§ Exercise instructions: Emit an exact copy of the lines running from the start of the records to the line containing "open Set Filter", both included.

§ Data:
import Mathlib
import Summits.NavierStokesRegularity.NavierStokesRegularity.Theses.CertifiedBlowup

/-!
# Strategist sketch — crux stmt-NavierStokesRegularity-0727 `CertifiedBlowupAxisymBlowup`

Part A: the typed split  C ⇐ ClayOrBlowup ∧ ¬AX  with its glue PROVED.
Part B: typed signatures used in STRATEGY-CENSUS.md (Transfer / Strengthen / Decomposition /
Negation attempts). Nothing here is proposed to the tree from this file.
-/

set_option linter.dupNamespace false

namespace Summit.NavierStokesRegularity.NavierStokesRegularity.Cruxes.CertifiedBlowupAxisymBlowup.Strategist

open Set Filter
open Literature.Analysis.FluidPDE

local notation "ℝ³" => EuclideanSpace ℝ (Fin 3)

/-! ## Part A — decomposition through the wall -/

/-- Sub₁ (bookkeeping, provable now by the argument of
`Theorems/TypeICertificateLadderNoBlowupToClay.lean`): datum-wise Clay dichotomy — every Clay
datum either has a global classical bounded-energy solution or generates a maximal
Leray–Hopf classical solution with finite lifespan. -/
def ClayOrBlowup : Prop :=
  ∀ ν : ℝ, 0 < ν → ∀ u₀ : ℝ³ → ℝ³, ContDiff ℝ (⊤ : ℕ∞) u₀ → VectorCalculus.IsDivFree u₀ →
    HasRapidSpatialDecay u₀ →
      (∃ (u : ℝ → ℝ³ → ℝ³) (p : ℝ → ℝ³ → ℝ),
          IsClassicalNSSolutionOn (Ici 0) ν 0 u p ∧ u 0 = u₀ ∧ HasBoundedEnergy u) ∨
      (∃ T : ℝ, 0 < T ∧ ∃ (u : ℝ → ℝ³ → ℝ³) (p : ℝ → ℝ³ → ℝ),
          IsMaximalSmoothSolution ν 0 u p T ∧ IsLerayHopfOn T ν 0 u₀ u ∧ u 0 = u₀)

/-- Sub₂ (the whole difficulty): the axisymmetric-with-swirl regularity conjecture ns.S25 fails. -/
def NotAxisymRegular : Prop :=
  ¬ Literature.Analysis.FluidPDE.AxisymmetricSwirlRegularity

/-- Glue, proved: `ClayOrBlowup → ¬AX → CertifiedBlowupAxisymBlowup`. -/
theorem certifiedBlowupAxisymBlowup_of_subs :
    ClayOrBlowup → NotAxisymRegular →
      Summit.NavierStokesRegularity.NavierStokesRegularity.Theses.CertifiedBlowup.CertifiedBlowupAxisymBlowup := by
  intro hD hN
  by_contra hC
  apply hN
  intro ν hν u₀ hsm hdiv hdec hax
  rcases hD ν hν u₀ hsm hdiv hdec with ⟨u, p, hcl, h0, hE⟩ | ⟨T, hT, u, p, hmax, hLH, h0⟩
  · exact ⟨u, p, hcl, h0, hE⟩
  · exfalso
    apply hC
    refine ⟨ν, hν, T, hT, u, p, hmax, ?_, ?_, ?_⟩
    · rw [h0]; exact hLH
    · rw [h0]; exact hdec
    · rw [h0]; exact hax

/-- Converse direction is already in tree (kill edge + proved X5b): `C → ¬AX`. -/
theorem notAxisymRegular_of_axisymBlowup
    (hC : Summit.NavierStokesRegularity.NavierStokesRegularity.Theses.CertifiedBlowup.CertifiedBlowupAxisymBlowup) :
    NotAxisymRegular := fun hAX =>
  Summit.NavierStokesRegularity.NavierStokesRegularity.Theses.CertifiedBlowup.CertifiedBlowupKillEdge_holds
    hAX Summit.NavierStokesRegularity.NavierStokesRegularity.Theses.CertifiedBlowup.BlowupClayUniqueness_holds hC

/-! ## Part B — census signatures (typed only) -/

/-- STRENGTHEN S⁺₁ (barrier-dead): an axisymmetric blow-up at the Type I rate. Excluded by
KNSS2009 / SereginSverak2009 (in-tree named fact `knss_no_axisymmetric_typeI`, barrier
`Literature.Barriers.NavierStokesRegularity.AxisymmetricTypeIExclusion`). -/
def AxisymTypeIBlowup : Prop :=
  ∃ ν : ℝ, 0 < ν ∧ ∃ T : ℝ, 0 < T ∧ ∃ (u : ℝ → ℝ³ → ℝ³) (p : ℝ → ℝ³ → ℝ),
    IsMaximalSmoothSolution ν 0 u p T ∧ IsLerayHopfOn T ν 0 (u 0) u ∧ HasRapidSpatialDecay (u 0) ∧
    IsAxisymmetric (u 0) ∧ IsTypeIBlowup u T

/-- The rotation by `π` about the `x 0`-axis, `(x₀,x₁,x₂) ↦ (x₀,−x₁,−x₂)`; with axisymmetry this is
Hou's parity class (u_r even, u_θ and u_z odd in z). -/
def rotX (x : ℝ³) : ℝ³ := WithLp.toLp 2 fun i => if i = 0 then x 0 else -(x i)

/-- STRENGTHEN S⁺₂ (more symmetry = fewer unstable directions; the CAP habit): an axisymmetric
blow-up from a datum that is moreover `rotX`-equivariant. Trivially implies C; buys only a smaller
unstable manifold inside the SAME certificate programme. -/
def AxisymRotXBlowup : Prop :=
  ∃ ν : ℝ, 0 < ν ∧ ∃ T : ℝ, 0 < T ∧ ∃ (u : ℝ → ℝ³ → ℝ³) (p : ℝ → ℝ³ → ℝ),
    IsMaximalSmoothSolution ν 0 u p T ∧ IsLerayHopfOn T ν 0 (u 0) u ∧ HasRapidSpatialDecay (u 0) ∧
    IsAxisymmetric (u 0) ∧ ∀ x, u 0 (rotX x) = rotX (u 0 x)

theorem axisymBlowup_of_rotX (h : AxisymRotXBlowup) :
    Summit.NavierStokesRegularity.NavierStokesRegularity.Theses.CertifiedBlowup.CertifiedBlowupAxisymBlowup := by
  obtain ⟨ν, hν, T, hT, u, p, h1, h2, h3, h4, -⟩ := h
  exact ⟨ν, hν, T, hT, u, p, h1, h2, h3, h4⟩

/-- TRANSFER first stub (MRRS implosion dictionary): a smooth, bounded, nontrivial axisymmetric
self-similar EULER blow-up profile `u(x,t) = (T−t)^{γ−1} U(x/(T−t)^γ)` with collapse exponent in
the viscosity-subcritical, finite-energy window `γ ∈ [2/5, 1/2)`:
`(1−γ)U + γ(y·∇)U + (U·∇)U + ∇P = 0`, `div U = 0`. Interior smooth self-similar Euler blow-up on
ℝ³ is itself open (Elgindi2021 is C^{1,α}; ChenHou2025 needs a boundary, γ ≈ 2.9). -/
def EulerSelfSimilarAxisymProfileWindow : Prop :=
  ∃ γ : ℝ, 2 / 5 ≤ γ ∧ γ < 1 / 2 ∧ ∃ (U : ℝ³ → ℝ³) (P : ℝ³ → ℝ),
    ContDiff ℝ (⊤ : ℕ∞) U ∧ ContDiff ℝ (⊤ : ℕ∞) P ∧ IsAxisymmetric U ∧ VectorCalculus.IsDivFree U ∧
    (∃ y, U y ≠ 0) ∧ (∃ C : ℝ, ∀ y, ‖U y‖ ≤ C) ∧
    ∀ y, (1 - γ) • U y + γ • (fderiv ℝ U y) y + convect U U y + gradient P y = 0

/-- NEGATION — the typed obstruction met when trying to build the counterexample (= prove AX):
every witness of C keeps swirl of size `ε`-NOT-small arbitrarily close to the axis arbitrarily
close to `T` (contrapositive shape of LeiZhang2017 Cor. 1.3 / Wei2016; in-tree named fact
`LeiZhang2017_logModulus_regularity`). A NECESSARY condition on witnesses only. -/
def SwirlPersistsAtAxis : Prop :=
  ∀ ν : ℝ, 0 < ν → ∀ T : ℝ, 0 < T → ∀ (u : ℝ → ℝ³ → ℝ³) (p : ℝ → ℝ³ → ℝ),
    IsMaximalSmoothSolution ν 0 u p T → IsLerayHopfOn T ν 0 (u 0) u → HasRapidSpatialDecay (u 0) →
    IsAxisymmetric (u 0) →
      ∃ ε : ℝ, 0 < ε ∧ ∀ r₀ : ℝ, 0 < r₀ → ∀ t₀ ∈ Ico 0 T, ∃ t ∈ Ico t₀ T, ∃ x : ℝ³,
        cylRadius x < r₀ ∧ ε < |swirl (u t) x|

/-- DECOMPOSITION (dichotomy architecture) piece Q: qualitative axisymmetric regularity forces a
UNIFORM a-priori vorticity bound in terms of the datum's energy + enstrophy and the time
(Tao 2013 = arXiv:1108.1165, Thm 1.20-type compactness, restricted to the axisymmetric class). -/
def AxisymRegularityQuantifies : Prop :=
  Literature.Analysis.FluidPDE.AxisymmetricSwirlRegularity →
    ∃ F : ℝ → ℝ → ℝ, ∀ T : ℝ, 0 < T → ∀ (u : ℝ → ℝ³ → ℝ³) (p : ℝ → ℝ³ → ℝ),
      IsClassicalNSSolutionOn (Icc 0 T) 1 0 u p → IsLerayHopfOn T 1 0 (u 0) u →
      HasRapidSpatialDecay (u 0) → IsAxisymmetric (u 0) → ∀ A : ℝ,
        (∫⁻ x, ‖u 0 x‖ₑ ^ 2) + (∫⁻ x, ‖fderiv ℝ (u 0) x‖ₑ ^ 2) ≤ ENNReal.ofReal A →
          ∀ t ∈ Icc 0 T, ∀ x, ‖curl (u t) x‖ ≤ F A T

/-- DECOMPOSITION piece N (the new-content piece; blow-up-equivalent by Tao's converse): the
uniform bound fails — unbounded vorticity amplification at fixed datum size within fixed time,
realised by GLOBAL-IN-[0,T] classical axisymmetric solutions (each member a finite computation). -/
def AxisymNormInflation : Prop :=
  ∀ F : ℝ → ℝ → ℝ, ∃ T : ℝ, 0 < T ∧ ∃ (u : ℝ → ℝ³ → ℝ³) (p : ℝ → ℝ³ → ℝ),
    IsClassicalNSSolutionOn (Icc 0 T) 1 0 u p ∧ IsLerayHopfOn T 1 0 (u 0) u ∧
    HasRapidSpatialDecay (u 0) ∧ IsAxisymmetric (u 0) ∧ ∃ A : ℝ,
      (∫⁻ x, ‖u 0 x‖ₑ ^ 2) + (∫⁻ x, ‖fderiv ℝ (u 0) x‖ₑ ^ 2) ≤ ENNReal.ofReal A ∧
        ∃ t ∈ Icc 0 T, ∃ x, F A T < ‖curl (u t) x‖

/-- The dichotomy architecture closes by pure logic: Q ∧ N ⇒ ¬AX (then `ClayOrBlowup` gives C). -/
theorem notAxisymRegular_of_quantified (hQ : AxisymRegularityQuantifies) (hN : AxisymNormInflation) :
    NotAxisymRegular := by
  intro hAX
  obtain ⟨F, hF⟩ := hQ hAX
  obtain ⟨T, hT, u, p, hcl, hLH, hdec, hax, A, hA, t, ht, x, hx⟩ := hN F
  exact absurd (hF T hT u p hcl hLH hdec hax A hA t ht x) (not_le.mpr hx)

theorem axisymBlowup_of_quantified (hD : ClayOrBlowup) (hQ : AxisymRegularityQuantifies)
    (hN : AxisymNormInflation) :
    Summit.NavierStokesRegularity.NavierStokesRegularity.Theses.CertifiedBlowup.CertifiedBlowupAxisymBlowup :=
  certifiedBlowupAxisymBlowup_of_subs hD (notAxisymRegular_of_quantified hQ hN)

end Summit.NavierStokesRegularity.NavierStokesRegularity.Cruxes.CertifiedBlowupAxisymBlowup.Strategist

§ The answer:
import Mathlib
import Summits.NavierStokesRegularity.NavierStokesRegularity.Theses.CertifiedBlowup

/-!
# Strategist sketch — crux stmt-NavierStokesRegularity-0727 `CertifiedBlowupAxisymBlowup`

Part A: the typed split  C ⇐ ClayOrBlowup ∧ ¬AX  with its glue PROVED.
Part B: typed signatures used in STRATEGY-CENSUS.md (Transfer / Strengthen / Decomposition /
Negation attempts). Nothing here is proposed to the tree from this file.
-/

set_option linter.dupNamespace false

namespace Summit.NavierStokesRegularity.NavierStokesRegularity.Cruxes.CertifiedBlowupAxisymBlowup.Strategist

open Set Filter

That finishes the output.